Fundamental se faz situar nesse movimento do capital, certas medidas essenciais à manutenção de todas estas relações, voltadas mais diretamente para o mundo do trabalho, centradas na conformação de um novo padrão de acumulação, e que terá repercussões, seja na ordem da materialidade, da subjetividade dos sujeitos, ou ainda no processo de organização e luta dos trabalhadores.

Assim, o que vai prevalecer é a reversão de suas conquistas fruto de lutas sociais travadas, fazendo eclodir o desemprego, a desregulamentação e terceirização do trabalho, a implementação de novas formas de gerenciamento e controle sobre a produção. O esforço capitalista, voltado para a obtenção de maior lucratividade, vai implicar na assunção de novos padrões de concorrência assentados no avanço tecnológico e na premissa da "qualidade" e "produtividade", procedimentos voltados à menor utilização do trabalho vivo.

O que está em andamento nada mais é, portanto, que o próprio itinerário do capital na sua necessidade de gestar um novo padrão de acumulação. A acumulação flexível, segundo David Harvey5, é marcada

"por um confronto direto com a rigidez do fordismo. Ela se apoia na flexibilidade dos processos de trabalho, dos mercados de trabalho, dos produtos e padrões de consumo. Caracteriza-se pelo surgimento de setores de produção inteiramente novos, novas maneiras de fornecimento de serviços financeiros, novos mercados e, sobretudo taxas altamente intensificadas de inovação comercial, tecnológica e organizacional."

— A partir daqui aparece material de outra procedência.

import Summits.BirchSwinnertonDyer.BirchSwinnertonDyer.Theorems.ClassRecordThreeCornerAtThreeShimuraWalkDefs
import Summits.BirchSwinnertonDyer.BirchSwinnertonDyer.Theorems.ClassRecordThreeCornerTwinHalvesDefs
import Literature.NumberTheory.NumberFields.RingClassFieldOfConductor
import HarnessLib

/-!
# Crux `CornerAtThreeW` (item stmt-BirchSwinnertonDyer-21420) — the two r23 ITEM STATEMENTS restated in a module with NO `Theses.*` import
# (plan g43 RULING 80 (b); cell `bsd-stepL`, seat `bsd-stepL-corner3-p2` g16; `--kind definition --supports stmt-BirchSwinnertonDyer-21420 --as helper`)

WHY. RULING 80 (a) files the six open sub-goals of 21420's line r22 as CHILDREN of `CornerAtThreeW` (three cruxes, three cite-only supports + glue),
so that r23 of `Cruxes/CornerAtThreeW/Lines/inert.lean` is the ZERO-STUB composition over items BY NAME (closer `CornerAtThreeWOfInputs.cornerAtThreeW_of_itemsR22K`,
p665549 + p667259). The route file must be able to `import` the module declaring each child's body and that module may import NO route file. Two of
the six bodies live in modules INSIDE the Theses cone — `ShimuraWalk.PrimitivesWithSplitNormTDAtThree` (`…CornerAtThreeShimuraSplitAuxNormDefs`, which
imports `Theses.KolyvaginRoadThree` via `…ShimuraWalkE0PrimeTDDefs`) and `CornerTwinHalves.CornerTwinLowerModEight` (`…CornerTwinLowerModEightDefs`, which
imports both @3 route files via `…UpperModEightConsumed`). THIS MODULE re-states them VERBATIM over Theses-free modules only (`…ShimuraWalkDefs` for
`ShimuraWalk.LabelsAt`, `…CornerTwinHalvesDefs` for `CornerTwinHalves.IsTwinFrame`, `Literature.…RingClassFieldOfConductor`; import closure checked:
no `Summits.….Theses.*` module): `R23Items.SplitNormAt` (needed by the first body, also a verbatim copy), `R23Items.PrimitivesWithSplitNormTDAtThree`,
`R23Items.CornerTwinLowerModEightAt`, `R23Items.CornerTwinLowerModEight`. Each is DEFINITIONALLY EQUAL to its original (same term after δ-unfolding), so
the r23 `_of` hands the item hypotheses to the closer unchanged (bridges `Iff.rfl` live in the cone files that see both names).

HONEST FRAMING: four `def … : Prop` COPIES of already-typed open objects (no new notion, no named fact minted, no theorem, no `sorry`); nothing is
asserted about any curve; item 21420 is not advanced by this file; no census word, tier or label moves (T7). BSD is proved for no curve.
References: [Darmon2004] Prop. 3.10, Def. 3.12, Thm. 4.18; [GrossLMS1991] §3 Prop. 3.7 (1); [Cox2013] §7.C Prop. 7.22; [HoffsteinLuo1997] Theorem (§1);
[Skinner2016PacificMC] Thm. C (shape only); [Miller2011LMS] Def. 1.1; tree originals: `…CornerAtThreeShimuraSplitAuxNormDefs` (lane B g14, p642549),
`…CornerTwinLowerModEightDefs` (lane B g6, p585727).
-/

set_option autoImplicit false
set_option linter.dupNamespace false

noncomputable section

open scoped Classical NumberField Pointwise

open WeierstrassCurve NumberField IsDedekindDomain Literature.NumberTheory.EllipticCurves
  Literature.NumberTheory.EllipticCurves.ModularForms Literature.NumberTheory.Automorphic CongruenceSubgroup
  Literature.NumberTheory.NumberFields Literature.NumberTheory.NumberFields.RingClassField
  Literature.NumberTheory.EllipticCurves.Rank1Residual
  Summit.BirchSwinnertonDyer.Rank1Residual Summit.BirchSwinnertonDyer.Rank1Residual.X11b
  Summit.BirchSwinnertonDyer.BirchSwinnertonDyer.Theorems.ShimuraWalk
  Summit.BirchSwinnertonDyer.BirchSwinnertonDyer.Theorems.CornerTwinHalves

namespace Summit.BirchSwinnertonDyer.BirchSwinnertonDyer.Theorems.R23Items

/-! ### §1 (a) — the printed CM-point primitives of `X_{N⁺,N⁻}` at `3` with the split-prime distribution relation (verbatim copies) -/

/-- VERBATIM COPY of `ShimuraWalk.SplitNormAt` (`…CornerAtThreeShimuraSplitAuxNormDefs`, lane B g14 p642549) over Theses-free imports —
**(B4-split), the split-prime distribution relation of a CM family at a PRINCIPAL split auxiliary prime**: for a square-free level `m` and a prime
`ℓ₀ ∣ m` with `ℓ₀ ∤ N`, `ℓ₀` SPLIT in `K`, the other prime factors of `m` prime to `N` and inert in `K`, both primes of `K` above `ℓ₀` of trivial class in
the ring class group of conductor `m/ℓ₀`, and `σ` a generator of `Gal(K[m]/K[m/ℓ₀])`: `∑_{i < ℓ₀ − 1} σ^i (ys m) = (a_{ℓ₀}(E) − 2) • ys (m/ℓ₀)` — Darmon 2004
Prop. 3.10, split case, read at `σ_λ = 1`. A predicate on the family; nothing asserted; definitionally equal to the original.
[cite: Darmon2004, Prop. 3.10, Def. 3.12, Thm. 4.18] [cite: GrossLMS1991, §3 Prop. 3.7 (1) (inert template)] [cite: Cox2013, §7.C Prop. 7.22] -/
def SplitNormAt (W : WeierstrassCurve ℚ) [W.IsElliptic] [W.IsGloballyMinimal] (N : ℕ) (K : Type) [Field K] [NumberField K]
    (ι : K →+* ℂ) (ys : (m : ℕ) → (W.baseChange (ringClassField K ι m)).toAffine.Point) : Prop :=
  ∀ m : ℕ, Squarefree m → ∀ (ℓ₀ : ℕ) (_ : ℓ₀ ∈ m.primeFactors), ¬ ℓ₀ ∣ N →
    ((Ideal.span {(ℓ₀ : ℤ)}).primesOver (𝓞 K)).ncard = 2 →
    (∀ r ∈ (m / ℓ₀).primeFactors, ¬ r ∣ N ∧ (Ideal.span {(r : 𝓞 K)}).IsPrime) →
    (∀ v : HeightOneSpectrum (𝓞 K), ((ℓ₀ : ℕ) : 𝓞 K) ∈ v.asIdeal → primeClass (m / ℓ₀) v = 1) →
    ∀ (hle : ringClassField K ι (m / ℓ₀) ≤ ringClassField K ι m)
      (σ : ringClassField K ι m ≃ₐ[ℚ] ringClassField K ι m),
      Subgroup.zpowers σ = ringClassGalOver ι m (m / ℓ₀) →
      letI : Algebra K ℂ := ι.toAlgebra
      ∑ i ∈ Finset.range (ℓ₀ - 1), pointGalHom W (ringClassField K ι m) (σ ^ i) (ys m) =
        (W.frobeniusTrace ℓ₀ - 2) • WeierstrassCurve.Affine.Point.map (W' := W)
          ((RingClassField.inclusion ι hle).restrictScalars ℚ) (ys (m / ℓ₀))

/-- VERBATIM COPY of `ShimuraWalk.PrimitivesWithSplitNormTDAtThree` (`…CornerAtThreeShimuraSplitAuxNormDefs`, lane B g14 p642549; = the REGISTERED
`stub_upper3_residualMulti` of `Cruxes/CornerAtThreeW/Lines/inert.lean` r20–r22 = RULING 80 child #3 `ShimuraPrimitivesWithSplitNormTDAtThree`) over
Theses-free imports, with `SplitNormAt` read as the copy above — **(a): the printed CM-point primitives of `X_{N⁺,N⁻}` at `3 ∈ S`** (Gross–Zagier display,
degree-valuation link, the labelled family `ShimuraWalk.LabelsAt` (B1)–(B5)) **WITH the split-prime distribution relation (B4-split)** at principal split
auxiliary primes. PRINT-LEVEL by statement (Darmon 2004 Prop. 3.10 ∕ Def. 3.12 ∕ Thm. 4.18 for the CM family of `X_{N⁺,N⁻}`; Cai–Shu–Tian 2014 Thm. 1.5;
Nekovář 2007). A `Prop` constant; OPEN as typed; nothing asserted; definitionally equal to the original.
[cite: Darmon2004, Prop. 3.10, Def. 3.12, Thm. 4.18] [cite: CaiShuTian2014, Thm. 1.5 and special case 1] [cite: Nekovar2007, Thm. 3.2, (4.8), (4.9)] -/
@[conjecture]
def PrimitivesWithSplitNormTDAtThree : Prop :=
    ∀ (W : WeierstrassCurve ℚ) [W.IsElliptic] [W.IsGloballyMinimal] (N : ℕ)
    [NeZero N] (K : Type) [Field K] [NumberField K] (S : Finset ℕ)
    (Dt : Literature.NumberTheory.EllipticCurves.ModularForms.ModularParametrizationData W N)
    (X : Literature.NumberTheory.Automorphic.ShimuraCurveData (∏ q ∈ S, q) (N / ∏ q ∈ S, q))
    (W' : WeierstrassCurve ℚ) [W'.IsElliptic]
    (P₀ : Literature.NumberTheory.Automorphic.ShimuraParametrizationData X W'),
    W.conductorNorm ℤ = N → W.HasIrreducibleModPGaloisRep 3 →
    ∀ (hK : Literature.NumberTheory.EllipticCurves.IsImaginaryQuadratic K), NumberField.discr K < -4 → Even S.card →
    (∀ ℓ ∈ S, ℓ.Prime ∧ ℓ ∣ N ∧ ¬ ℓ ^ 2 ∣ N ∧
      ((Ideal.span {(ℓ : ℤ)}).primesOver (NumberField.RingOfIntegers K)).ncard = 1 ∧
      ¬ (ℓ : ℤ) ∣ NumberField.discr K) →
    (∀ ℓ : ℕ, ℓ.Prime → ℓ ∣ N → ℓ ∉ S →
      ((Ideal.span {(ℓ : ℤ)}).primesOver (NumberField.RingOfIntegers K)).ncard = 2) →
    3 ∈ S → ¬ (3 : ℤ) ∣ Dt.c → P₀.IsMinimalFor W →
    ∃ (ι : K →+* ℂ) (y : (W.baseChange K).toAffine.Point) (degy : ℕ)
      (ys : (m : ℕ) → (W.baseChange (Literature.NumberTheory.EllipticCurves.ringClassField K ι m)).toAffine.Point) (ε : ℤ), 0 < degy ∧
      padicValNat 3 degy = padicValNat 3 P₀.deg ∧
      Literature.NumberTheory.EllipticCurves.LDerivEK W K = 8 * (Real.pi : ℂ) ^ 2 *
        Literature.NumberTheory.EllipticCurves.ModularForms.peterssonProduct (CongruenceSubgroup.Gamma0 N) 2
          Dt.f Dt.f / ((((NumberField.Units.torsionOrder K : ℝ) / 2) ^ 2 * √|(NumberField.discr K : ℝ)| : ℝ) : ℂ) *
        ((y.canonicalHeight : ℂ) / (degy : ℂ)) ∧
      (¬ IsOfFinAddOrder y → 0 < (AddSubgroup.zmultiples y).index) ∧ LabelsAt W N K ι y ys ε ∧
      SplitNormAt W N K ι ys

/-! ### §2 The mod-8 twin-lower witness (verbatim copies) -/

/-- VERBATIM COPY of `CornerTwinHalves.CornerTwinLowerModEightAt` (`…CornerTwinLowerModEightDefs`, lane B g6 p585727) over Theses-free imports — **F1′ at a
`d_K ≡ 1 (mod 8)` frame**: for `W/ℚ` globally minimal with `(E,3) ∈` X11b and `ρ̄_{E,3}` NOT surjective there is SOME odd Heegner twin frame
(`CornerTwinHalves.IsTwinFrame`: `K` imaginary quadratic, `d_K` odd, `d_K < −4`, Heegner for `N(E)` and for `3`, `L(E^{(d_K)},1) ≠ 0`, a global minimal model
`Wd = Cd • E^{(d_K)}`) WITH `d_K ≡ 1 (mod 8)` and a rational `q = L(Wd,1)/Ω(Wd)` carrying the twin's `≥`-half
`ord₃ q ≤ ord₃ #Ш(Wd) + ord₃ ∏c(Wd) − 2·ord₃ #tors(Wd)` (FREE at an exact twin). A predicate on `W`; OPEN as typed; nothing asserted; definitionally equal to the original.
UNTAGGED (plan g42 RULING 75 ∕ plan g43 RULINGS 80 (c) and 84 (b): only CLOSED `Prop`s carry the open-conjecture attribute; a PARAMETRISED predicate
carrying that attribute and reached by a route item's body trips the gate's undeclared-tag readiness check, and so does a docstring of an untagged
declaration that spells the attribute out — hence the wording here).
[cite: HoffsteinLuo1997, Theorem (§1, pp. 435–436) (such a frame exists; shape only)]
[cite: Skinner2016PacificMC, Thm. C (display shape of the `≥`-half; VOID on the rank-0 corner — nothing asserted)] -/
def CornerTwinLowerModEightAt (W : WeierstrassCurve ℚ) [W.IsElliptic] [W.IsGloballyMinimal] : Prop :=
  ClassX11b W 3 → ¬ Surj W 3 →
    ∃ (K : Type) (_ : Field K) (_ : NumberField K)
      (Wd : WeierstrassCurve ℚ) (_ : Wd.IsElliptic) (_ : Wd.IsGloballyMinimal) (Cd : VariableChange ℚ),
      IsTwinFrame W K Wd Cd ∧ NumberField.discr K % 8 = 1 ∧
        ∃ q : ℚ, Wd.entireLFunction 1 / (Wd.realPeriodRat : ℂ) = (q : ℂ) ∧
          padicValRat 3 q ≤ (padicValNat 3 Wd.shaOrder : ℤ) + padicValNat 3 Wd.tamagawaProduct -
            2 * padicValNat 3 Wd.torsionOrder

/-- VERBATIM COPY of `CornerTwinHalves.CornerTwinLowerModEight` (lane B g6 p585727; = the r22 stub `stub_cornerTwinLowerModEight3` of
`Cruxes/CornerAtThreeW/Lines/inert.lean` = RULING 80 child #5 `CornerTwinLowerModEightAtThree`) over Theses-free imports: the class-wide form
`∀ W, CornerTwinLowerModEightAt W` (the copy above). Beyond print class-wide (a non-vanishing-mod-`3` statement for ONE quadratic twist at a
`d ≡ 1 (mod 8)` Heegner frame); per pair certified (mult-p3 census-g5 `DH-oddN-split2-witnesses.tsv`: 61 ∕ 61 odd-`N` corner pairs `N < 5·10⁵` have an
EXACT such twin, least `|d| ≤ 1 271` — EVIDENCE, T7). A `Prop` constant; OPEN; nothing asserted; definitionally equal to the original.
[cite: HoffsteinLuo1997, Theorem (§1) (shape only)] [cite: Miller2011LMS, Def. 1.1] -/
@[conjecture]
def CornerTwinLowerModEight : Prop :=
  ∀ (W : WeierstrassCurve ℚ) [W.IsElliptic] [W.IsGloballyMinimal], CornerTwinLowerModEightAt W

end Summit.BirchSwinnertonDyer.BirchSwinnertonDyer.Theorems.R23Items

end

Ao se introduzir a "flexibilização" na organização do trabalho, busca-se criar a aparência de que não há mais divisão entre concepção e execução no processo produtivo, face à nova figura do trabalhador polivalente. Graças a polivalência - ao contrário da especialização típica do fordismo-, o trabalhador passa não só a operar várias máquinas, mas participa, igualmente, de grupos de trabalho, com capacidade de opinar sobre a produção dos processos e rotinas.6

Esta moderna gestão coletiva supõe competição de grupos entre si visando maior produtividade, a partir de metas previamente definidas pela empresa, O trabalhador não só se integra ao processo de trabalho, mas, principalmente, se sente responsável pelo alcance dos objetivos da empresa.

Do ponto de vista mais diretamente ligado aos trabalhadores, estas alterações no mundo do trabalho, e em especial, a flexibilização, veiculam num certo sentido a idéia de que as classes trabalhadoras estão mortas como força ativa da história, Tende a ser construído um apartamento da memória social de suas lutas e conquistas da sua recente história coletiva.

James Petras7 realiza estudo inquietante, no qual analisa nesse processo em curso, a contínua transitoriedade da experiência do trabalho por parte dos trabalhadores. Ressalta as relações no seu interior constituídas, marcadas pelo sentido de provisoriedade, para o qual não vale a pena investir em profundidade, seja através de laços com os companheiros, patrões, ou ainda para as demais esferas de convivência.

Assim, diz o autor, "a transitoriedade se torna um estilo de vida, no qual não há comprometimentos profundos e onde existe pouca base para a solidariedade social. O resultado é o declínio dos sistemas de apoio social, a atomização e um crescente sentimento de vulnerabilidade individual.”

Esta subordinação à lógica mercantil que vai sendo conformada, esta direção intelectual e moral constituída, embasada na economia, na política e num determinado campo cultural e ideológico, vai afetar as formas de sociabilidade existentes, produzindo marcas profundas nos sujeitos individuais e coletivos.